Surrey, England and Burlington, Vermont: Ashgate Publishing Ltd., 2015.
280 pp.; 35 b&w, 20 color illustrations; index.
$99.
ISBN: 978-1-4724-1962-0

As early as 1912, French art critic Roger Allard raised the thorny question, “what’s avant-garde art?”[1] Almost two decades before, in 1893, the prominent Symbolist poet, critic, and co-author of Paul Gauguin’s salacious Noa Noa (1901) Charles Morice had wryly answered this rhetorical query: the avant-garde, he lamented, had become a market gambit, a sharper’s crude tactic with which to lure bourgeois speculators looking to make a quick franc by buying and then selling the work of an up-and-coming artist, a machination by which art critics declared artists (and their own criticism) central to understanding modern art’s evolution.[2] Yet, despite Allard’s supposed confusion and Morice’s pronounced cynicism, the study of nineteenth- and twentieth- century art has continued to be dominated by the rhetoric of the avant-garde and, with it, the formal vocabulary of modernism.

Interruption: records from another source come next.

/-! ## §1  `∇_μK₁∇_λ* = (∇_μ∂H′_j)C^{(j)}_Λ(∇_λ∂H′_j)*` -/

open Classical in
/-- **`∇_μK₁∇_λ* = (∇_μ∂H′_j)C^{(j)}_Λ(∇_λ∂H′_j)*` HAS AN EXPONENTIALLY DECAYING BLOCK KERNEL, UNIFORMLY** (at `c = L^j`): `δ > 0`, `C ≥ 0` depending on
`d, L` only — `∇_μ∂H′_j` `(A₂, κ)` (p22 file 8), `C^{(j)}_Λ` `(E/n^{d+1}, δ_C)` (file 4), `(∇_λ∂H′_j)*` `(A₂n^{d+1}(d+1), κ)` (file 13), by file 5's
`blockBound_comp3`; `(∂H′_j)*∇_λ* = (∇_λ∂H′_j)*` by file 12's `adjoint_Dop`. [cite: Balaban1984PropagatorsII, Prop. 2.5 p.246, p.246 (text after (2.132): «derivatives of H′_j»)] -/
theorem blockBound_DK1Dadj_scaling (d L : ℕ) (hd : 1 ≤ d + 1) (hL : Odd L ∧ 1 < L) :
    ∃ δ : ℝ, 0 < δ ∧ ∃ C : ℝ, 0 ≤ C ∧ ∀ (m K : ℕ) (j : ℕ) (hc : ((L : ℝ) ^ j) ≠ 0)
      (_hj : j + 1 ≤ (⟨d + 1, L, m, K, hd, hL⟩ : Params).m + (⟨d + 1, L, m, K, hd, hL⟩ : Params).K)
      (Λ' : Finset (Site (⟨d + 1, L, m, K, hd, hL⟩ : Params) (j + 1))) (w : CIdx j Λ' → ℝ) (_hw : ∀ i, 0 < w i) (lam mu : Fin (d + 1))
      (b₀ : PBond (⟨d + 1, L, m, K, hd, hL⟩ : Params) 0) (y : Site (⟨d + 1, L, m, K, hd, hL⟩ : Params) j),
      ∑ b₀' ∈ univ.filter (fun b₀' : PBond (⟨d + 1, L, m, K, hd, hL⟩ : Params) 0 => iterBlockOf j b₀'.src = y),
          |(((((L : ℝ) ^ j) • (onE (LinearMap.funLeft ℝ ℝ (fun b : PBond (⟨d + 1, L, m, K, hd, hL⟩ : Params) 0 => (⟨b.src.shift mu, b.dir⟩ : PBond (⟨d + 1, L, m, K, hd, hL⟩ : Params) 0))) - LinearMap.id) : BondSpace (⟨d + 1, L, m, K, hd, hL⟩ : Params) →ₗ[ℝ] BondSpace (⟨d + 1, L, m, K, hd, hL⟩ : Params))) ∘ₗ
            ((tsV1 hc Λ' w).K1 ∘ₗ ((((L : ℝ) ^ j) • (onE (LinearMap.funLeft ℝ ℝ (fun b : PBond (⟨d + 1, L, m, K, hd, hL⟩ : Params) 0 => (⟨b.src.unshift lam, b.dir⟩ : PBond (⟨d + 1, L, m, K, hd, hL⟩ : Params) 0))) - LinearMap.id) : BondSpace (⟨d + 1, L, m, K, hd, hL⟩ : Params) →ₗ[ℝ] BondSpace (⟨d + 1, L, m, K, hd, hL⟩ : Params))))) (EuclideanSpace.single b₀' (1 : ℝ)) b₀| ≤
        C * Real.exp (-(δ * torusSupNorm (Mk (⟨d + 1, L, m, K, hd, hL⟩ : Params) j)
            (rep (Mk (⟨d + 1, L, m, K, hd, hL⟩ : Params) j) (iterBlockOf j b₀.src) - rep (Mk (⟨d + 1, L, m, K, hd, hL⟩ : Params) j) y))) := by
  obtain ⟨δC, hδC, E, hE, hCov⟩ := cov_entry_uniform d L hd hL
  set κH : ℝ := kappaN (d + 1) / ((d : ℝ) + 1) with hκH
  have hκH0 : 0 < κH := div_pos (kappaN_pos _) (by positivity)
  set δ₁ : ℝ := min (δC / 2) κH with hδ₁
  set δ₂ : ℝ := min (δC / 2) (κH / 2) with hδ₂
  have hδ₁0 : 0 < δ₁ := lt_min (half_pos hδC) hκH0
  have hδ₂0 : 0 < δ₂ := lt_min (half_pos hδC) (half_pos hκH0)
  have hδ₁C : δ₁ < δC := lt_of_le_of_lt (min_le_left _ _) (half_lt_self hδC)
  have hδ₁H : δ₁ ≤ κH := min_le_right _ _
  have hδ₂₁ : δ₂ ≤ δ₁ := le_min (min_le_left _ _) ((min_le_right _ _).trans (half_le_self hκH0.le))
  have hδ₂H : δ₂ < κH := lt_of_le_of_lt (min_le_right _ _) (half_lt_self hκH0)
  set K₁ : ℝ := latticeConst (d + 1) (δC - δ₁) with hK₁
  set K₂ : ℝ := latticeConst (d + 1) (κH - δ₂) with hK₂
  have hK₁0 : 0 ≤ K₁ := latticeConst_nonneg _ (by linarith)
  have hK₂0 : 0 ≤ K₂ := latticeConst_nonneg _ (by linarith)
  have hL0 : 0 < L := by have := hL.2; omega
  haveI : NeZero L := ⟨by omega⟩
  have hLp : (0 : ℝ) < L := by exact_mod_cast hL0
  set A₂ : ℝ := MGHD (d + 1) 2 * periodConst (kappaN (d + 1)) d with hA₂
  have hA₂0 : 0 ≤ A₂ := mul_nonneg (MGHD_nonneg _ _) (periodConst_pos (kappaN_pos _) _).le
  set C : ℝ := A₂ * (E * (A₂ * ((d + 1 : ℕ) : ℝ)) * K₁) * K₂ with hC
  have hC0 : 0 ≤ C := by positivity
  refine ⟨δ₂, hδ₂0, C, hC0, ?_⟩
  intro m K j hc hj Λ' w hw lam mu b₀ y
  have hj' : j ≤ m + K := Nat.le_of_succ_le hj
  set n : ℝ := ((L : ℝ) ^ j) ^ (d + 1) with hn
  have hn0 : 0 < n := by positivity
  have hLj : (0 : ℝ) < (L : ℝ) ^ j := by positivity
  have hρ : IsPseudoDist (fun t t' : Site (⟨d + 1, L, m, K, hd, hL⟩ : Params) j => torusSupNorm (Mk (⟨d + 1, L, m, K, hd, hL⟩ : Params) j) (rep (Mk (⟨d + 1, L, m, K, hd, hL⟩ : Params) j) t - rep (Mk (⟨d + 1, L, m, K, hd, hL⟩ : Params) j) t')) :=
    torusDist_isPseudoDist (Mk (⟨d + 1, L, m, K, hd, hL⟩ : Params) j)
  have hK : SumBound (fun t t' : Site (⟨d + 1, L, m, K, hd, hL⟩ : Params) j => torusSupNorm (Mk (⟨d + 1, L, m, K, hd, hL⟩ : Params) j) (rep (Mk (⟨d + 1, L, m, K, hd, hL⟩ : Params) j) t - rep (Mk (⟨d + 1, L, m, K, hd, hL⟩ : Params) j) t')) (fun a => latticeConst (d + 1) a) :=
    torusDist_sumBound (Mk (⟨d + 1, L, m, K, hd, hL⟩ : Params) j)
  have h1 : |(L : ℝ) ^ j| / (L : ℝ) ^ j = 1 := by rw [abs_of_pos hLj, div_self hc]
  have hcast : (((L ^ j) ^ (d + 1) * (d + 1) : ℕ) : ℝ) = n * ((d + 1 : ℕ) : ℝ) := by rw [hn]; push_cast; ring
  have hθ : ((L : ℝ) ^ j / (L : ℝ) ^ j) ^ 4 * ((L : ℝ) ^ j) ^ (d + 1) = n := by rw [div_self hc, one_pow, one_mul]
  -- the differentiated first factor `D_μ∂H′_j`: `(A₂, κ)`
  have hT : ∀ (b₀ : PBond (⟨d + 1, L, m, K, hd, hL⟩ : Params) 0) (y : Site (⟨d + 1, L, m, K, hd, hL⟩ : Params) j),
      ∑ y' ∈ univ.filter (fun y' : Site (⟨d + 1, L, m, K, hd, hL⟩ : Params) j => y' = y),
          |(((((L : ℝ) ^ j) • (onE (LinearMap.funLeft ℝ ℝ (fun b : PBond (⟨d + 1, L, m, K, hd, hL⟩ : Params) 0 =>
              (⟨b.src.shift mu, b.dir⟩ : PBond (⟨d + 1, L, m, K, hd, hL⟩ : Params) 0))) - LinearMap.id) :
          BondSpace (⟨d + 1, L, m, K, hd, hL⟩ : Params) →ₗ[ℝ] BondSpace (⟨d + 1, L, m, K, hd, hL⟩ : Params))) ∘ₗ ((tsV1 hc Λ' w).grad ∘ₗ (tsV1 hc Λ' w).hP)) (EuclideanSpace.single y' (1 : ℝ)) b₀| ≤
        A₂ * Real.exp (-(κH * torusSupNorm (Mk (⟨d + 1, L, m, K, hd, hL⟩ : Params) j)
          (rep (Mk (⟨d + 1, L, m, K, hd, hL⟩ : Params) j) (iterBlockOf j b₀.src) - rep (Mk (⟨d + 1, L, m, K, hd, hL⟩ : Params) j) y))) := by
    intro b₀ y
    refine (blockBound_DgradHp hc hj' Λ' w mu b₀ y).trans (le_of_eq ?_)
    rw [h1, Nat.cast_one]; ring
  -- the transposed differentiated third factor `(D_λ∂H′_j)*`: `(A₂n^{d+1}(d+1), κ)`
  have hTs : ∀ (y' y : Site (⟨d + 1, L, m, K, hd, hL⟩ : Params) j),
      ∑ b₀ ∈ univ.filter (fun b₀ : PBond (⟨d + 1, L, m, K, hd, hL⟩ : Params) 0 => iterBlockOf j b₀.src = y),
          |LinearMap.adjoint (((((L : ℝ) ^ j) • (onE (LinearMap.funLeft ℝ ℝ (fun b : PBond (⟨d + 1, L, m, K, hd, hL⟩ : Params) 0 => (⟨b.src.shift lam, b.dir⟩ : PBond (⟨d + 1, L, m, K, hd, hL⟩ : Params) 0))) - LinearMap.id) : BondSpace (⟨d + 1, L, m, K, hd, hL⟩ : Params) →ₗ[ℝ] BondSpace (⟨d + 1, L, m, K, hd, hL⟩ : Params))) ∘ₗ ((tsV1 hc Λ' w).grad ∘ₗ (tsV1 hc Λ' w).hP)) (EuclideanSpace.single b₀ (1 : ℝ)) y'| ≤
        A₂ * (n * ((d + 1 : ℕ) : ℝ)) * Real.exp (-(κH * torusSupNorm (Mk (⟨d + 1, L, m, K, hd, hL⟩ : Params) j)
          (rep (Mk (⟨d + 1, L, m, K, hd, hL⟩ : Params) j) y' - rep (Mk (⟨d + 1, L, m, K, hd, hL⟩ : Params) j) y))) := by
    intro y' y
    refine (blockBound_DgradHp_adjoint hc Λ' w hj' lam y' y).trans (le_of_eq ?_)
    rw [h1, hcast]; ring
  have hCb : ∀ (x y : Site (⟨d + 1, L, m, K, hd, hL⟩ : Params) j),
      ∑ x' ∈ univ.filter (fun x' : Site (⟨d + 1, L, m, K, hd, hL⟩ : Params) j => x' = y), |(tsV1 hc Λ' w).C (EuclideanSpace.single x' (1 : ℝ)) x| ≤
        E / n * Real.exp (-(δC * torusSupNorm (Mk (⟨d + 1, L, m, K, hd, hL⟩ : Params) j)
          (rep (Mk (⟨d + 1, L, m, K, hd, hL⟩ : Params) j) x - rep (Mk (⟨d + 1, L, m, K, hd, hL⟩ : Params) j) y))) := by
    intro x y
    refine (blockBound_C_of_entry hc Λ' w (E := E / n) (δ := δC) (by positivity) (fun x x' => ?_) x y).trans (le_of_eq ?_)
    · have h := hCov m K ((L : ℝ) ^ j) hc j hj Λ' w hw x x'
      rwa [hθ] at h
    · rw [Nat.cast_one, mul_one]
  -- `D_μK₁∇_λ* = (D_μ∂H′_j) ∘ C ∘ (D_λ∂H′_j)*` as operators
  have hadj : LinearMap.adjoint ((tsV1 hc Λ' w).grad ∘ₗ (tsV1 hc Λ' w).hP) ∘ₗ ((((L : ℝ) ^ j) • (onE (LinearMap.funLeft ℝ ℝ (fun b : PBond (⟨d + 1, L, m, K, hd, hL⟩ : Params) 0 => (⟨b.src.unshift lam, b.dir⟩ : PBond (⟨d + 1, L, m, K, hd, hL⟩ : Params) 0))) - LinearMap.id) : BondSpace (⟨d + 1, L, m, K, hd, hL⟩ : Params) →ₗ[ℝ] BondSpace (⟨d + 1, L, m, K, hd, hL⟩ : Params))) =
      LinearMap.adjoint (((((L : ℝ) ^ j) • (onE (LinearMap.funLeft ℝ ℝ (fun b : PBond (⟨d + 1, L, m, K, hd, hL⟩ : Params) 0 => (⟨b.src.shift lam, b.dir⟩ : PBond (⟨d + 1, L, m, K, hd, hL⟩ : Params) 0))) - LinearMap.id) : BondSpace (⟨d + 1, L, m, K, hd, hL⟩ : Params) →ₗ[ℝ] BondSpace (⟨d + 1, L, m, K, hd, hL⟩ : Params))) ∘ₗ ((tsV1 hc Λ' w).grad ∘ₗ (tsV1 hc Λ' w).hP)) := by
    rw [LinearMap.adjoint_comp ((((L : ℝ) ^ j) • (onE (LinearMap.funLeft ℝ ℝ (fun b : PBond (⟨d + 1, L, m, K, hd, hL⟩ : Params) 0 => (⟨b.src.shift lam, b.dir⟩ : PBond (⟨d + 1, L, m, K, hd, hL⟩ : Params) 0))) - LinearMap.id) : BondSpace (⟨d + 1, L, m, K, hd, hL⟩ : Params) →ₗ[ℝ] BondSpace (⟨d + 1, L, m, K, hd, hL⟩ : Params))) ((tsV1 hc Λ' w).grad ∘ₗ (tsV1 hc Λ' w).hP), adjoint_Dop]
  have hop : ((((L : ℝ) ^ j) • (onE (LinearMap.funLeft ℝ ℝ (fun b : PBond (⟨d + 1, L, m, K, hd, hL⟩ : Params) 0 => (⟨b.src.shift mu, b.dir⟩ : PBond (⟨d + 1, L, m, K, hd, hL⟩ : Params) 0))) - LinearMap.id) : BondSpace (⟨d + 1, L, m, K, hd, hL⟩ : Params) →ₗ[ℝ] BondSpace (⟨d + 1, L, m, K, hd, hL⟩ : Params))) ∘ₗ
            ((tsV1 hc Λ' w).K1 ∘ₗ ((((L : ℝ) ^ j) • (onE (LinearMap.funLeft ℝ ℝ (fun b : PBond (⟨d + 1, L, m, K, hd, hL⟩ : Params) 0 => (⟨b.src.unshift lam, b.dir⟩ : PBond (⟨d + 1, L, m, K, hd, hL⟩ : Params) 0))) - LinearMap.id) : BondSpace (⟨d + 1, L, m, K, hd, hL⟩ : Params) →ₗ[ℝ] BondSpace (⟨d + 1, L, m, K, hd, hL⟩ : Params)))) =
      (((((L : ℝ) ^ j) • (onE (LinearMap.funLeft ℝ ℝ (fun b : PBond (⟨d + 1, L, m, K, hd, hL⟩ : Params) 0 =>
              (⟨b.src.shift mu, b.dir⟩ : PBond (⟨d + 1, L, m, K, hd, hL⟩ : Params) 0))) - LinearMap.id) :
          BondSpace (⟨d + 1, L, m, K, hd, hL⟩ : Params) →ₗ[ℝ] BondSpace (⟨d + 1, L, m, K, hd, hL⟩ : Params))) ∘ₗ ((tsV1 hc Λ' w).grad ∘ₗ (tsV1 hc Λ' w).hP)) ∘ₗ
        (tsV1 hc Λ' w).C ∘ₗ
          LinearMap.adjoint (((((L : ℝ) ^ j) • (onE (LinearMap.funLeft ℝ ℝ (fun b : PBond (⟨d + 1, L, m, K, hd, hL⟩ : Params) 0 => (⟨b.src.shift lam, b.dir⟩ : PBond (⟨d + 1, L, m, K, hd, hL⟩ : Params) 0))) - LinearMap.id) : BondSpace (⟨d + 1, L, m, K, hd, hL⟩ : Params) →ₗ[ℝ] BondSpace (⟨d + 1, L, m, K, hd, hL⟩ : Params))) ∘ₗ ((tsV1 hc Λ' w).grad ∘ₗ (tsV1 hc Λ' w).hP)) := by
    rw [K1_eq (isLattice Λ' hc hj hw), ← hadj]
    refine LinearMap.ext fun v => ?_
    simp only [LinearMap.comp_apply]
  rw [hop]
  have h := blockBound_comp3 hρ hK (((((L : ℝ) ^ j) • (onE (LinearMap.funLeft ℝ ℝ (fun b : PBond (⟨d + 1, L, m, K, hd, hL⟩ : Params) 0 =>
              (⟨b.src.shift mu, b.dir⟩ : PBond (⟨d + 1, L, m, K, hd, hL⟩ : Params) 0))) - LinearMap.id) :
          BondSpace (⟨d + 1, L, m, K, hd, hL⟩ : Params) →ₗ[ℝ] BondSpace (⟨d + 1, L, m, K, hd, hL⟩ : Params))) ∘ₗ ((tsV1 hc Λ' w).grad ∘ₗ (tsV1 hc Λ' w).hP)) (tsV1 hc Λ' w).C
    (LinearMap.adjoint (((((L : ℝ) ^ j) • (onE (LinearMap.funLeft ℝ ℝ (fun b : PBond (⟨d + 1, L, m, K, hd, hL⟩ : Params) 0 => (⟨b.src.shift lam, b.dir⟩ : PBond (⟨d + 1, L, m, K, hd, hL⟩ : Params) 0))) - LinearMap.id) : BondSpace (⟨d + 1, L, m, K, hd, hL⟩ : Params) →ₗ[ℝ] BondSpace (⟨d + 1, L, m, K, hd, hL⟩ : Params))) ∘ₗ ((tsV1 hc Λ' w).grad ∘ₗ (tsV1 hc Λ' w).hP)))
    (fun b₀ : PBond (⟨d + 1, L, m, K, hd, hL⟩ : Params) 0 => iterBlockOf j b₀.src) (fun y : Site (⟨d + 1, L, m, K, hd, hL⟩ : Params) j => y)
    hA₂0 (by positivity : 0 ≤ E / n) (by positivity : 0 ≤ A₂ * (n * ((d + 1 : ℕ) : ℝ))) hK₁0
    hδ₁0.le hδ₁H hδ₁C hδ₂0.le hδ₂₁ hδ₂H hT hCb hTs b₀ y
  refine h.trans (le_of_eq ?_)
  rw [hC, hK₁, hK₂]
  field_simp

That dominance becomes readily apparent in Michelle Facos and Thor J. Mednick’s book, The Symbolist Roots of Modern Art, which traces Modernism (notably here with a capital “M”) back to Symbolist theories and practices. At the outset, it is important to note that Facos and Mednick and their fellow authors use the terms “Modernism” and “Modernist,” to refer to the artistic developments and ideas associated with critic Clement Greenberg’s definition of Modernism—in which art, starting in the early-twentieth century, self-critically interrogates its technical and formal properties. The use of Modernism with a capital “M” throughout this review is used to indicate the authors’ reference to the Greenbergian definition of the term. In line with the title’s double reference to the natural and to the linguistic (or better, the semiotic), Symbolism here serves as the knotty roots from which twentieth-century Modernism, in all its colorful varieties, bloomed.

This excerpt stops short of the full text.